As for the pwn2own contests, those aim at web browser vulnerabilities and are not real world scenarios. In a real world scenario, if anyone gains physical access to your computer, consider it compromised no matter what operating system it's running. Can these pwn2own people gain full access to your macbook remotely? Not very likely. They would need too much info from you that they do not have unless you personally gave it to them.
Oh but wait, if you went to their website and downloaded their program then willingly gave them permission despite your macbook warning you of the risks, then yes they could. And that's exactly what this whole mac defender trick is all about.
As for articles published by security firms, they have one agenda and that's to convince you to buy their software.
And for deciding not to publish a full blown virus on a mac? More like they couldn't. It's big news and whoever does it will get their 15 minutes of internet fame and a nice paying job afterwards. If they could, they would and we'd see one.
Please see other posting that I attached links to. You're description seems wrong. Please back up your reply with a recent reputable link.

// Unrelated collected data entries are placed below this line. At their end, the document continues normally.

/-- block support is the same notion in both families for a COMMON block. [cite: Balaban1984PropagatorsII, (2.51) p.232, dictionary] -/
theorem blockSupp_transfer {p : ℕ × (Fin (d + 1) → ℤ)} (hp : p ∈ bset D.toDomains) (hp' : p ∈ bset D'.toDomains)
    {μv : ↥(boxDom (N0 ℓ Mh k P)) → ℝ} {B : ℝ} (h : BlockSupp (g := geomT D) (blkOf D.toDomains) μv ⟨p, hp⟩ B) :
    BlockSupp (g := geomT D') (blkOf D'.toDomains) μv ⟨p, hp'⟩ B where
  nonneg := h.nonneg
  bound := fun x hx => h.bound x ((blkOf_eq_iff_blkOf_eq D D' hp hp' x).2 hx)
  off := fun x hx => h.off x fun h' => hx ((blkOf_eq_iff_blkOf_eq D D' hp hp' x).1 h')

omit D D' in
/-- `X ≤ P²F`, `X ≤ Q²F`, `F ≥ 0` ⟹ `X ≤ PQF` (`P, Q ≥ 0`). [cite: Balaban1985BackgroundPropagators, Thm 3.14 p.427 («after adjusting a definition of δ₀»), dictionary] -/
theorem le_mul_mul_of_sq {X P Q F : ℝ} (hP : 0 ≤ P) (hQ : 0 ≤ Q) (hF : 0 ≤ F) (h1 : X ≤ P ^ 2 * F)
    (h2 : X ≤ Q ^ 2 * F) : X ≤ P * Q * F := by
  rcases le_total P Q with h | h
  · refine h1.trans (mul_le_mul_of_nonneg_right ?_ hF)
    rw [pow_two]; exact mul_le_mul_of_nonneg_left h hP
  · refine h2.trans (mul_le_mul_of_nonneg_right ?_ hF)
    rw [pow_two, mul_comm]; exact mul_le_mul_of_nonneg_right h hQ

/-- **THE TRIVIAL BOUND**: each of the two composites obeys its characteristic inequality with the row weight `K(y)`, hence
`|((T[D] − T[D′])λ)(x)| ≤ 2K(y)·e^{−δ·min(d_D(y,y′), d_{D′}(y,y′))}·B` for common blocks `y ∋ x`, `y′ ⊃ supp λ`.
[cite: Balaban1984PropagatorsII, Prop. 2.2 (2.67) p.234; Balaban1985BackgroundPropagators, (3.42) p.397] -/
theorem trivial_bound (TD TD' : Matrix ↥(boxDom (N0 ℓ Mh k P)) ↥(boxDom (N0 ℓ Mh k P)) ℝ)
    {KT : ℕ × (Fin (d + 1) → ℤ) → ℝ} {δ : ℝ} (hδ : 0 ≤ δ)
    (hT : HasMajorant (g := geomT D) (blkOf D.toDomains) (Matrix.toLin' TD)
      (fun y y' => KT y.1 * Real.exp (-(δ * (geomT D).dist y y'))))
    (hT' : HasMajorant (g := geomT D') (blkOf D'.toDomains) (Matrix.toLin' TD')
      (fun y y' => KT y.1 * Real.exp (-(δ * (geomT D').dist y y'))))
    {p q : ℕ × (Fin (d + 1) → ℤ)} (hpD : p ∈ bset D.toDomains) (hpD' : p ∈ bset D'.toDomains)
    (hqD : q ∈ bset D.toDomains) (hqD' : q ∈ bset D'.toDomains) (hKT : 0 ≤ KT p)
    {μv : ↥(boxDom (N0 ℓ Mh k P)) → ℝ} {B : ℝ} (hμ : BlockSupp (g := geomT D) (blkOf D.toDomains) μv ⟨q, hqD⟩ B)
    {x : ↥(boxDom (N0 ℓ Mh k P))} (hx : blkOf D.toDomains x = ⟨p, hpD⟩) :
    |((TD - TD') *ᵥ μv) x|
      ≤ 2 * KT p * Real.exp (-(δ * min ((geomT D).dist ⟨p, hpD⟩ ⟨q, hqD⟩) ((geomT D').dist ⟨p, hpD'⟩ ⟨q, hqD'⟩))) * B := by
  have hB : 0 ≤ B := hμ.nonneg
  have hx' : blkOf D'.toDomains x = ⟨p, hpD'⟩ := (blkOf_eq_iff_blkOf_eq D D' hpD hpD' x).1 hx
  have h1 := hT ⟨q, hqD⟩ μv B hμ x
  have h2 := hT' ⟨q, hqD'⟩ μv B (blockSupp_transfer D D' hqD hqD' hμ) x
  rw [Matrix.toLin'_apply, hx] at h1
  rw [Matrix.toLin'_apply, hx'] at h2
  dsimp only at h1 h2
  have hm1 : Real.exp (-(δ * (geomT D).dist ⟨p, hpD⟩ ⟨q, hqD⟩))
      ≤ Real.exp (-(δ * min ((geomT D).dist ⟨p, hpD⟩ ⟨q, hqD⟩) ((geomT D').dist ⟨p, hpD'⟩ ⟨q, hqD'⟩))) :=
    Real.exp_le_exp.2 (by nlinarith [min_le_left ((geomT D).dist ⟨p, hpD⟩ ⟨q, hqD⟩) ((geomT D').dist ⟨p, hpD'⟩ ⟨q, hqD'⟩)])
  have hm2 : Real.exp (-(δ * (geomT D').dist ⟨p, hpD'⟩ ⟨q, hqD'⟩))
      ≤ Real.exp (-(δ * min ((geomT D).dist ⟨p, hpD⟩ ⟨q, hqD⟩) ((geomT D').dist ⟨p, hpD'⟩ ⟨q, hqD'⟩))) :=
    Real.exp_le_exp.2 (by nlinarith [min_le_right ((geomT D).dist ⟨p, hpD⟩ ⟨q, hqD⟩) ((geomT D').dist ⟨p, hpD'⟩ ⟨q, hqD'⟩)])
  rw [Matrix.sub_mulVec, Pi.sub_apply]
  calc |(TD *ᵥ μv) x - (TD' *ᵥ μv) x| ≤ |(TD *ᵥ μv) x| + |(TD' *ᵥ μv) x| := abs_sub _ _
    _ ≤ KT p * Real.exp (-(δ * (geomT D).dist ⟨p, hpD⟩ ⟨q, hqD⟩)) * B
        + KT p * Real.exp (-(δ * (geomT D').dist ⟨p, hpD'⟩ ⟨q, hqD'⟩)) * B := add_le_add h1 h2
    _ ≤ KT p * Real.exp (-(δ * min ((geomT D).dist ⟨p, hpD⟩ ⟨q, hqD⟩) ((geomT D').dist ⟨p, hpD'⟩ ⟨q, hqD'⟩))) * B
        + KT p * Real.exp (-(δ * min ((geomT D).dist ⟨p, hpD⟩ ⟨q, hqD⟩) ((geomT D').dist ⟨p, hpD'⟩ ⟨q, hqD'⟩))) * B :=
        add_le_add (mul_le_mul_of_nonneg_right (mul_le_mul_of_nonneg_left hm1 hKT) hB)
          (mul_le_mul_of_nonneg_right (mul_le_mul_of_nonneg_left hm2 hKT) hB)
    _ = _ := by ring

omit D D' in
/-- **BOTH FACTORS AT ONCE** (print's shape): from the trivial bound `X ≤ A·F·e^{−δm}` and the resolvent estimate
`X ≤ K·F·e^{−½δd_Ω}`: `X ≤ √A·√K·F·e^{−½δm}·e^{−¼δd_Ω}`. [cite: Balaban1985BackgroundPropagators, Thm 3.14 (3.154) pp.426–427 («with the additional factor … after adjusting a definition of δ₀»)] -/
theorem combined_bound {X A K δ m dΩ F : ℝ} (hA : 0 ≤ A) (hK : 0 ≤ K) (hF : 0 ≤ F)
    (h1 : X ≤ A * F * Real.exp (-(δ * m))) (h2 : X ≤ K * F * Real.exp (-(1 / 2 * δ * dΩ))) :
    X ≤ Real.sqrt A * Real.sqrt K * F * Real.exp (-(1 / 2 * δ * m)) * Real.exp (-(1 / 4 * δ * dΩ)) := by
  have e1 : A * F * Real.exp (-(δ * m)) = (Real.sqrt A * Real.exp (-(1 / 2 * δ * m))) ^ 2 * F := by
    rw [mul_pow, Real.sq_sqrt hA, pow_two, ← Real.exp_add]; ring_nf
  have e2 : K * F * Real.exp (-(1 / 2 * δ * dΩ)) = (Real.sqrt K * Real.exp (-(1 / 4 * δ * dΩ))) ^ 2 * F := by
    rw [mul_pow, Real.sq_sqrt hK, pow_two, ← Real.exp_add]; ring_nf
  rw [e1] at h1
  rw [e2] at h2
  have h := le_mul_mul_of_sq (by positivity) (by positivity) hF h1 h2
  calc X ≤ _ := h
    _ = _ := by ring

omit D D' in
/-- lowering the rate of a block majorant (`d ≥ 0`). [cite: Balaban1984PropagatorsII, (2.67) p.234, dictionary] -/
theorem hasMajorant_rate_mono (D₀ : TDomains d ℓ Mh k P R) (hMh : 1 ≤ Mh) (hP : ∀ μ, 1 ≤ P μ)
    {T : Module.End ℝ (↥(boxDom (N0 ℓ Mh k P)) → ℝ)} (K : ↥(bset D₀.toDomains) → ℝ) (hK : ∀ y, 0 ≤ K y)
    {δ₁ δ₂ : ℝ} (hδ : δ₂ ≤ δ₁)
    (h : HasMajorant (g := geomT D₀) (blkOf D₀.toDomains) T (fun y y' => K y * Real.exp (-(δ₁ * (geomT D₀).dist y y')))) :
    HasMajorant (g := geomT D₀) (blkOf D₀.toDomains) T (fun y y' => K y * Real.exp (-(δ₂ * (geomT D₀).dist y y'))) := by
  refine hasMajorant_mono (g := geomT D₀) (blkOf D₀.toDomains) h fun y y' => ?_
  refine mul_le_mul_of_nonneg_left (Real.exp_le_exp.2 ?_) (hK y)
  have := (triangle_refl_nonneg_T D₀ hMh hP).2.2 y y'
  nlinarith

As a student of Mac security since 2005 and Mac security blogger since 2007 I entirely agree. Recently I posted an article about the subject where, for the umpteenth time, I point out the ridiculous nature of Security Through Obscurity as applied to Mac OS X. My article is here:
http://mac-security.blogspot.com/201...urity-fud.html
In brief, if there was an equal number of users on both platforms, Windows turns out to have over 150x more malware than Mac OS X. I calculated this figure using the current number of malware listed by FUD meisters Symantec versus the current number of active malware for Mac OS X as compared to the market share for each platform. 150x more malware indicates a serious security problem inherent in Windows, not any Security Through Obscurity baloney.
Contrary to further FUD by Windows apologists, in no way would I claim Mac OS X to be a perfectly secure OS. Apple provided patches for Mac OS X security holes on a regular basis. Mac users also have to contend with a regular parade of security holes in QuickTime (Apple's least secure software to date), Adobe Flash and PDF formats, the universal mess that is JavaScript on the web, as well as web Java.

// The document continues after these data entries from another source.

import Summits.HubbardSuperconductivity.HubbardSuperconductivity.Theorems.LevyLogBootstrapDressHalfFilledDictionaryExhaustion
import Summits.HubbardSuperconductivity.HubbardSuperconductivity.Theorems.LevyLogBootstrapDressHalfFilledDictionaryPairField
import HarnessLib

/-!
# Route `LevyLogBootstrap` / `AnisotropyChord`, crux `DressHalfFilled` (stmt-HubbardSuperconductivity-8148), stub 2
# `stub_plaquetteDictionary`: ASSEMBLY of the dictionary from its clauses, modulo the kernel clause (d)

Support file (`--supports stmt-HubbardSuperconductivity-8148`). The body of the skeleton's `PlaquetteDictionary U`
(`Cruxes/DressHalfFilled/Lines/birth.lean`) asks, for every side `L = 2M ≥ 8` with `4 ∣ L`, for an isometry `Φ` of the
`S = ½` plaquette-torus space into the electron Fock space with (a) `Φᴴ Φ = 1`, (b) spin sector `S^z = N_b − M²/2` ↦
electron sector `((2M)² − 2N_b, 0)` inside the `E₀(N_b)`-eigenspace of the intra-plaquette Hamiltonian, (c) exhaustion
of that sector ground space, (d) Kato's kernel `T S(E₀) T` pulls back to `-(2J·XXZ(Δ_eff) + k(N_b))`, (e)
`Φᴴ Δ_d Φ = c Σ_R S⁺_R`.

For the tree's map `Φ = TorusPlaquette.dictionaryMap M U` clauses (a), (b) are the Literature theorems
`dictionaryMap_conjTranspose_mul_self`, `dictionaryMap_mulVec_mem_szSector`,
`hamiltonian_intra_mulVec_dictionaryMap_mulVec` (`TorusPlaquetteDictionaryMap`), clause (c) is
`dictionary_exhaustion` (`…DictionaryExhaustion`, from the plaquette data (W3)–(W5)) and clause (e) is
`dictionaryMap_conjTranspose_mul_pairField_mul` (`…DictionaryPairField`). This file ASSEMBLES them:
`dictionaryOfKernel` — given (W3)–(W5) at `U` and clause (d) for `dictionaryMap M U` on every even `M ≥ 4` (an
explicit hypothesis; its proof is the two-cluster locality chain `…KernelXXZBondSum` → inter-plaquette locality), the
body of `PlaquetteDictionary U` holds with `Φ := dictionaryMap M U` (`L = 2M`, `8 ≤ L`, `4 ∣ L` give `4 ≤ M`, `M` even).
The registered sub-goal `dressHalfFilled_dictionaryOfKernel` (signature verbatim as registered on the item) is the
closed form.

References: W.-F. Tsai, S. A. Kivelson, PRB 73 (2006) 214510, App. A (A1) [TsaiKivelson2006]; H. Yao, W.-F. Tsai,
S. A. Kivelson, PRB 76 (2007) 161104(R), eq. (2) [YaoTsaiKivelson2007]; T. Kato (1966) II-§2.2. All statements are
[folklore] bookkeeping; no definition and no named fact is introduced.
-/

set_option linter.dupNamespace false

noncomputable section

namespace Summit.HubbardSuperconductivity.HubbardSuperconductivity.Theorems.LevyLogBootstrap

open Matrix Finset Literature.MathematicalPhysics.QuantumLattice Literature.Probability.LatticeModels
open Literature.MathematicalPhysics.QuantumLattice.TorusPlaquette
open scoped ComplexOrder

/-- `L = 2M`, `8 ≤ L`, `4 ∣ L` ⇒ `4 ≤ M` and `M` even. [bookkeeping] -/
theorem four_le_and_even_of_side {L M : ℕ} (hLM : L = 2 * M) (h8 : 8 ≤ L) (h4 : 4 ∣ L) : 4 ≤ M ∧ Even M := by
  subst hLM
  refine ⟨by omega, ?_⟩
  obtain ⟨c, hc⟩ := h4
  exact ⟨c, by omega⟩

/-- **Assembly of the plaquette-boson dictionary for `Φ = dictionaryMap M U`, modulo the kernel clause (d).** On the
checkerboard torus of side `2M`, `M ≥ 2`, with the plaquette data (W3)–(W5) at `U` and the kernel pull-back (d) for
`dictionaryMap M U` given as a hypothesis `hd`, the five clauses (a)–(e) of `PlaquetteDictionary U` hold for
`Φ := dictionaryMap M U`. [cite: TsaiKivelson2006, App. A (A1)] -/
theorem dictionaryOfKernel {M : ℕ} [NeZero M] (hM : 2 ≤ M) (U : ℝ)
    (hW3 : ∀ n : ℕ, n ≤ 8 → n ≠ 2 → n ≠ 4 →
      (4 - (n : ℝ)) * groundEnergyAt plaquetteGraph 1 U 2 + ((n : ℝ) - 2) * groundEnergyAt plaquetteGraph 1 U 4 <
        2 * groundEnergyAt plaquetteGraph 1 U n)
    (hW4a : ∀ φ₁ φ₂ : Fock (Orb PlaquetteSite), IsGroundStateInSector (plaquetteHamiltonian U) 4 0 φ₁ →
      IsGroundStateInSector (plaquetteHamiltonian U) 4 0 φ₂ → ∃ a : ℂ, φ₂ = a • φ₁)
    (hW4b : ∀ φ₁ φ₂ : Fock (Orb PlaquetteSite), IsGroundStateInSector (plaquetteHamiltonian U) 2 0 φ₁ →
      IsGroundStateInSector (plaquetteHamiltonian U) 2 0 φ₂ → ∃ a : ℂ, φ₂ = a • φ₁)
    (hW5a : ∀ m : ℝ, m = 1 ∨ m = -1 ∨ m = 2 ∨ m = -2 →
      (plaquetteHamiltonian U).minEnergyOn (szSector 4 0) < (plaquetteHamiltonian U).minEnergyOn (szSector 4 m))
    (hW5b : ∀ m : ℝ, m = 1 ∨ m = -1 →
      (plaquetteHamiltonian U).minEnergyOn (szSector 2 0) < (plaquetteHamiltonian U).minEnergyOn (szSector 2 m))
    (hd : ∃ k : ℕ → ℝ, ∀ Nb : ℕ, Nb ≤ M ^ 2 → ∀ φ φ' : TensorIndex (TorusSite 2 M) 2 → ℂ,
      φ ∈ spinZSector (Λ := TorusSite 2 M) 1 ((Nb : ℝ) - (M : ℝ) ^ 2 / 2) →
      φ' ∈ spinZSector (Λ := TorusSite 2 M) 1 ((Nb : ℝ) - (M : ℝ) ^ 2 / 2) →
      star (TorusPlaquette.dictionaryMap M U *ᵥ φ') ⬝ᵥ ((hamiltonian ((fermionTorusGraph 2 (2 * M)) ⊓
        SimpleGraph.comap (fun x : FermionTorus 2 (2 * M) => fun i : Fin 2 => ((ofLex x) i : ℕ) / 2) ⊤) 1 0 *
        reducedResolvent (hamiltonian ((fermionTorusGraph 2 (2 * M)) \
          SimpleGraph.comap (fun x : FermionTorus 2 (2 * M) => fun i : Fin 2 => ((ofLex x) i : ℕ) / 2) ⊤) 1 U)
          (((M : ℝ) ^ 2 - (Nb : ℝ)) * (plaquettePairCouplings U).E 0 + (Nb : ℝ) * (plaquettePairCouplings U).E 2) *
        hamiltonian ((fermionTorusGraph 2 (2 * M)) ⊓
          SimpleGraph.comap (fun x : FermionTorus 2 (2 * M) => fun i : Fin 2 => ((ofLex x) i : ℕ) / 2) ⊤) 1 0) *ᵥ
        (TorusPlaquette.dictionaryMap M U *ᵥ φ)) =
      -(star φ' ⬝ᵥ ((((2 * (plaquettePairCouplings U).J : ℝ) : ℂ) •
        xxzHamiltonian 1 (torusGraph 2 M) (-1) (plaquettePairCouplings U).ΔEff + ((k Nb : ℝ) : ℂ) • 1) *ᵥ φ))) :
    let C := plaquettePairCouplings U
    let Hin := hamiltonian ((fermionTorusGraph 2 (2 * M)) \ SimpleGraph.comap
      (fun x : FermionTorus 2 (2 * M) => fun i : Fin 2 => ((ofLex x) i : ℕ) / 2) ⊤) 1 U
    let T := hamiltonian ((fermionTorusGraph 2 (2 * M)) ⊓ SimpleGraph.comap
      (fun x : FermionTorus 2 (2 * M) => fun i : Fin 2 => ((ofLex x) i : ℕ) / 2) ⊤) 1 0
    let E₀ : ℕ → ℝ := fun Nb => ((M : ℝ) ^ 2 - (Nb : ℝ)) * C.E 0 + (Nb : ℝ) * C.E 2
    (dictionaryMap M U)ᴴ * dictionaryMap M U = 1 ∧
      (∀ Nb : ℕ, Nb ≤ M ^ 2 → ∀ φ : TensorIndex (TorusSite 2 M) 2 → ℂ,
        φ ∈ spinZSector (Λ := TorusSite 2 M) 1 ((Nb : ℝ) - (M : ℝ) ^ 2 / 2) →
        dictionaryMap M U *ᵥ φ ∈ szSector (Λ := FermionTorus 2 (2 * M)) ((2 * M) ^ 2 - 2 * Nb) 0 ∧
        Hin *ᵥ (dictionaryMap M U *ᵥ φ) = ((E₀ Nb : ℝ) : ℂ) • (dictionaryMap M U *ᵥ φ)) ∧
      (∀ Nb : ℕ, Nb ≤ M ^ 2 →
        Hin.minEnergyOn (szSector (Λ := FermionTorus 2 (2 * M)) ((2 * M) ^ 2 - 2 * Nb) 0) = E₀ Nb ∧
        ∀ ψ : Fock (Orb (FermionTorus 2 (2 * M))), ψ ∈ szSector (Λ := FermionTorus 2 (2 * M)) ((2 * M) ^ 2 - 2 * Nb) 0 →
          Hin *ᵥ ψ = ((E₀ Nb : ℝ) : ℂ) • ψ →
          ∃ φ : TensorIndex (TorusSite 2 M) 2 → ℂ,
            φ ∈ spinZSector (Λ := TorusSite 2 M) 1 ((Nb : ℝ) - (M : ℝ) ^ 2 / 2) ∧ ψ = dictionaryMap M U *ᵥ φ) ∧
      (∃ k : ℕ → ℝ, ∀ Nb : ℕ, Nb ≤ M ^ 2 → ∀ φ φ' : TensorIndex (TorusSite 2 M) 2 → ℂ,
        φ ∈ spinZSector (Λ := TorusSite 2 M) 1 ((Nb : ℝ) - (M : ℝ) ^ 2 / 2) →
        φ' ∈ spinZSector (Λ := TorusSite 2 M) 1 ((Nb : ℝ) - (M : ℝ) ^ 2 / 2) →
        star (dictionaryMap M U *ᵥ φ') ⬝ᵥ ((T * reducedResolvent Hin (E₀ Nb) * T) *ᵥ (dictionaryMap M U *ᵥ φ)) =
          -(star φ' ⬝ᵥ ((((2 * C.J : ℝ) : ℂ) • xxzHamiltonian 1 (torusGraph 2 M) (-1) C.ΔEff +
            ((k Nb : ℝ) : ℂ) • 1) *ᵥ φ))) ∧
      (dictionaryMap M U)ᴴ * pairField dWaveFormFactor (2 * M) * dictionaryMap M U =
        ((C.c : ℝ) : ℂ) • ∑ R : TorusSite 2 M, onSite R (spinRaise 1) := by
  intro C Hin T E₀
  refine ⟨dictionaryMap_conjTranspose_mul_self U, fun Nb hNb φ hφ => ⟨?_, ?_⟩, fun Nb hNb => ?_, ?_, ?_⟩
  · exact dictionaryMap_mulVec_mem_szSector U hNb hφ
  · exact hamiltonian_intra_mulVec_dictionaryMap_mulVec hM U hNb hφ
  · exact dictionary_exhaustion hM U hW3 hW4a hW4b hW5a hW5b hNb
  · exact hd
  · exact dictionaryMap_conjTranspose_mul_pairField_mul hM U

/-! ### Registered form -/

set_option linter.style.longLine false in
/-- **Registered sub-goal `dressHalfFilled_dictionaryOfKernel`** (closed form, signature verbatim as registered on the
crux item stmt-HubbardSuperconductivity-8148): stub 2 ASSEMBLY modulo clause (d) — the plaquette data (W3)–(W5) at `U`
together with the kernel pull-back (d) for `TorusPlaquette.dictionaryMap M U` on every even `M ≥ 4` imply the body of
`PlaquetteDictionary U` verbatim (witness `Φ = TorusPlaquette.dictionaryMap M U`, `L = 2M`).
[cite: TsaiKivelson2006, App. A (A1)] -/
theorem dressHalfFilled_dictionaryOfKernel : ∀ (U : ℝ), (∀ n : ℕ, n ≤ 8 → n ≠ 2 → n ≠ 4 → (4 - (n : ℝ)) * groundEnergyAt plaquetteGraph 1 U 2 + ((n : ℝ) - 2) * groundEnergyAt plaquetteGraph 1 U 4 < 2 * groundEnergyAt plaquetteGraph 1 U n) → (∀ φ₁ φ₂ : Fock (Orb PlaquetteSite), IsGroundStateInSector (plaquetteHamiltonian U) 4 0 φ₁ → IsGroundStateInSector (plaquetteHamiltonian U) 4 0 φ₂ → ∃ a : ℂ, φ₂ = a • φ₁) → (∀ φ₁ φ₂ : Fock (Orb PlaquetteSite), IsGroundStateInSector (plaquetteHamiltonian U) 2 0 φ₁ → IsGroundStateInSector (plaquetteHamiltonian U) 2 0 φ₂ → ∃ a : ℂ, φ₂ = a • φ₁) → (∀ m : ℝ, m = 1 ∨ m = -1 ∨ m = 2 ∨ m = -2 → (plaquetteHamiltonian U).minEnergyOn (szSector 4 0) < (plaquetteHamiltonian U).minEnergyOn (szSector 4 m)) → (∀ m : ℝ, m = 1 ∨ m = -1 → (plaquetteHamiltonian U).minEnergyOn (szSector 2 0) < (plaquetteHamiltonian U).minEnergyOn (szSector 2 m)) → (∀ (M : ℕ) [NeZero M], 4 ≤ M → Even M → ∃ k : ℕ → ℝ, ∀ Nb : ℕ, Nb ≤ M ^ 2 → ∀ φ φ' : TensorIndex (TorusSite 2 M) 2 → ℂ, φ ∈ spinZSector (Λ := TorusSite 2 M) 1 ((Nb : ℝ) - (M : ℝ) ^ 2 / 2) → φ' ∈ spinZSector (Λ := TorusSite 2 M) 1 ((Nb : ℝ) - (M : ℝ) ^ 2 / 2) → star (TorusPlaquette.dictionaryMap M U *ᵥ φ') ⬝ᵥ ((hamiltonian ((fermionTorusGraph 2 (2 * M)) ⊓ SimpleGraph.comap (fun x : FermionTorus 2 (2 * M) => fun i : Fin 2 => ((ofLex x) i : ℕ) / 2) ⊤) 1 0 * reducedResolvent (hamiltonian ((fermionTorusGraph 2 (2 * M)) \ SimpleGraph.comap (fun x : FermionTorus 2 (2 * M) => fun i : Fin 2 => ((ofLex x) i : ℕ) / 2) ⊤) 1 U) (((M : ℝ) ^ 2 - (Nb : ℝ)) * (plaquettePairCouplings U).E 0 + (Nb : ℝ) * (plaquettePairCouplings U).E 2) * hamiltonian ((fermionTorusGraph 2 (2 * M)) ⊓ SimpleGraph.comap (fun x : FermionTorus 2 (2 * M) => fun i : Fin 2 => ((ofLex x) i : ℕ) / 2) ⊤) 1 0) *ᵥ (TorusPlaquette.dictionaryMap M U *ᵥ φ)) = -(star φ' ⬝ᵥ ((((2 * (plaquettePairCouplings U).J : ℝ) : ℂ) • xxzHamiltonian 1 (torusGraph 2 M) (-1) (plaquettePairCouplings U).ΔEff + ((k Nb : ℝ) : ℂ) • 1) *ᵥ φ))) → ∀ (L M : ℕ) [NeZero L] [NeZero M], L = 2 * M → 8 ≤ L → 4 ∣ L → let C := plaquettePairCouplings U; let Hin := hamiltonian ((fermionTorusGraph 2 L) \ SimpleGraph.comap (fun x : FermionTorus 2 L => fun i : Fin 2 => ((ofLex x) i : ℕ) / 2) ⊤) 1 U; let T := hamiltonian ((fermionTorusGraph 2 L) ⊓ SimpleGraph.comap (fun x : FermionTorus 2 L => fun i : Fin 2 => ((ofLex x) i : ℕ) / 2) ⊤) 1 0; let E₀ : ℕ → ℝ := fun Nb => ((M : ℝ) ^ 2 - (Nb : ℝ)) * C.E 0 + (Nb : ℝ) * C.E 2; ∃ Φ : Matrix (Finset (Orb (FermionTorus 2 L))) (TensorIndex (TorusSite 2 M) 2) ℂ, Φᴴ * Φ = 1 ∧ (∀ Nb : ℕ, Nb ≤ M ^ 2 → ∀ φ : TensorIndex (TorusSite 2 M) 2 → ℂ, φ ∈ spinZSector (Λ := TorusSite 2 M) 1 ((Nb : ℝ) - (M : ℝ) ^ 2 / 2) → Φ *ᵥ φ ∈ szSector (Λ := FermionTorus 2 L) (L ^ 2 - 2 * Nb) 0 ∧ Hin *ᵥ (Φ *ᵥ φ) = ((E₀ Nb : ℝ) : ℂ) • (Φ *ᵥ φ)) ∧ (∀ Nb : ℕ, Nb ≤ M ^ 2 → Hin.minEnergyOn (szSector (Λ := FermionTorus 2 L) (L ^ 2 - 2 * Nb) 0) = E₀ Nb ∧ ∀ ψ : Fock (Orb (FermionTorus 2 L)), ψ ∈ szSector (Λ := FermionTorus 2 L) (L ^ 2 - 2 * Nb) 0 → Hin *ᵥ ψ = ((E₀ Nb : ℝ) : ℂ) • ψ → ∃ φ : TensorIndex (TorusSite 2 M) 2 → ℂ, φ ∈ spinZSector (Λ := TorusSite 2 M) 1 ((Nb : ℝ) - (M : ℝ) ^ 2 / 2) ∧ ψ = Φ *ᵥ φ) ∧ (∃ k : ℕ → ℝ, ∀ Nb : ℕ, Nb ≤ M ^ 2 → ∀ φ φ' : TensorIndex (TorusSite 2 M) 2 → ℂ, φ ∈ spinZSector (Λ := TorusSite 2 M) 1 ((Nb : ℝ) - (M : ℝ) ^ 2 / 2) → φ' ∈ spinZSector (Λ := TorusSite 2 M) 1 ((Nb : ℝ) - (M : ℝ) ^ 2 / 2) → star (Φ *ᵥ φ') ⬝ᵥ ((T * reducedResolvent Hin (E₀ Nb) * T) *ᵥ (Φ *ᵥ φ)) = -(star φ' ⬝ᵥ ((((2 * C.J : ℝ) : ℂ) • xxzHamiltonian 1 (torusGraph 2 M) (-1) C.ΔEff + ((k Nb : ℝ) : ℂ) • 1) *ᵥ φ))) ∧ Φᴴ * pairField dWaveFormFactor L * Φ = ((C.c : ℝ) : ℂ) • ∑ R : TorusSite 2 M, onSite R (spinRaise 1) := by
  intro U hW3 hW4a hW4b hW5a hW5b hd L M _ _ hLM h8 h4
  obtain ⟨hM4, hMe⟩ := four_le_and_even_of_side hLM h8 h4
  subst hLM
  intro C Hin T E₀
  exact ⟨TorusPlaquette.dictionaryMap M U, dictionaryOfKernel (M := M) (by omega) U hW3 hW4a hW4b hW5a hW5b (hd M hM4 hMe)⟩

end Summit.HubbardSuperconductivity.HubbardSuperconductivity.Theorems.LevyLogBootstrap

end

What the current list of 34 Mac malware point out is that the only method being used by malware writers to crack into Macs is the 'LUSER Factor', aka social engineering. All current Mac malware are either Trojan horses or hacker tools. Neither of them can infect any Mac without the computer user committing a grave error. IOW: They are using the security flaw that makes ALL computers insecure, that being you and me.
I wrote up another article listing my personal Rules of Computing designed to help avoid social engineering trickery as well as allow cleanup after the fact, entitled "The Rules Of Computing: Keeping Your Mac Secure":
http://mac-security.blogspot.com/201...-your-mac.html
Also of interest: I chatted last week with the fellows who write and support the FREE anti-malware tool for Mac OS X, ClamXav. The most recent malware signatures include all the various forms of MAC Defender as well as nearly all other currently active Mac OS X malware. If Mac users are concerned about having installed malware, ClamXav is a perfectly adequate tool for finding it and removing it. As for professional level anti-malware, the only one I personally recommend is VirusBarrier X6 by Intego. In Enterprise computer networks it is worth checking out anti-malware by Sophos.
:-Derek
I'm sorry but I had to point out how seriously flawed your argument is. If what you said is based on 'if there was an equal number of users on both platforms' you already lost the argument. That assumes everything is equal except market share and malware. That would be a HUGE assumption. You can't make a reasonable assumption like that unless the market share was a lot closer. So are you saying 3-5 (whatever OS X marker share is) out of 100 hackers or malware creators are OS X hackers just because that is the market share of OS X? Things just magically scale to market share?